---------- AVAILABLE DATA

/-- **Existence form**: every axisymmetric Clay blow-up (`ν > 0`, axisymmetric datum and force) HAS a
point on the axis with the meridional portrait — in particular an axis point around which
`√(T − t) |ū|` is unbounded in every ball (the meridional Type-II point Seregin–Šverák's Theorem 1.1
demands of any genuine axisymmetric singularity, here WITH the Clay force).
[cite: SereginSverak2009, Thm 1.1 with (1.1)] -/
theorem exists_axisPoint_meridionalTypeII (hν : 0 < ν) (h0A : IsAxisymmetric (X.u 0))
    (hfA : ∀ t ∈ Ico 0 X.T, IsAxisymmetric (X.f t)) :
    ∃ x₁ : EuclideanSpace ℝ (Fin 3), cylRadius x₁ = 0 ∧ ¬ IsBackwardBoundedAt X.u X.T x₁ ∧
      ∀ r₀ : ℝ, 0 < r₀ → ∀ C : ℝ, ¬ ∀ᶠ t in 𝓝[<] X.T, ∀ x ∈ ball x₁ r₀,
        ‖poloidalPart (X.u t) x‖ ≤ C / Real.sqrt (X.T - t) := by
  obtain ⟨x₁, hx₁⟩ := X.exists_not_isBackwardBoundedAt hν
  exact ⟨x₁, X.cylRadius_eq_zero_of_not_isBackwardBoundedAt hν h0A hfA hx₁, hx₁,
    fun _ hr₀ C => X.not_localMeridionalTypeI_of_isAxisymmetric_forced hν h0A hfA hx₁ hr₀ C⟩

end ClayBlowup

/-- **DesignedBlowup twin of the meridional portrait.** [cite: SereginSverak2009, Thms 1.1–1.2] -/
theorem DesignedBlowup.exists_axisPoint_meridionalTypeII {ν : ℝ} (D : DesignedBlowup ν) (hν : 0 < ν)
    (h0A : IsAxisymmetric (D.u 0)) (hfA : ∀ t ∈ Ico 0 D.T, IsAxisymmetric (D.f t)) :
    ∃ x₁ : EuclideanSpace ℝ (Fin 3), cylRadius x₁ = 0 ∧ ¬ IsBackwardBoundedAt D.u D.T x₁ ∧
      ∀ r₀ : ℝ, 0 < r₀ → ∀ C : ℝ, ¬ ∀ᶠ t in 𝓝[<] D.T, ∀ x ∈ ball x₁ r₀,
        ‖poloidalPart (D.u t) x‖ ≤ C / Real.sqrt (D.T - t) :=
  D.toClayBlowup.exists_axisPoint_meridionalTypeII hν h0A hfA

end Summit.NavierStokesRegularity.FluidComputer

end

--------------------

Find each line in the records above that contains "EuclideanSpace", and copy it.

    ∃ x₁ : EuclideanSpace ℝ (Fin 3), cylRadius x₁ = 0 ∧ ¬ IsBackwardBoundedAt X.u X.T x₁ ∧
    ∃ x₁ : EuclideanSpace ℝ (Fin 3), cylRadius x₁ = 0 ∧ ¬ IsBackwardBoundedAt D.u D.T x₁ ∧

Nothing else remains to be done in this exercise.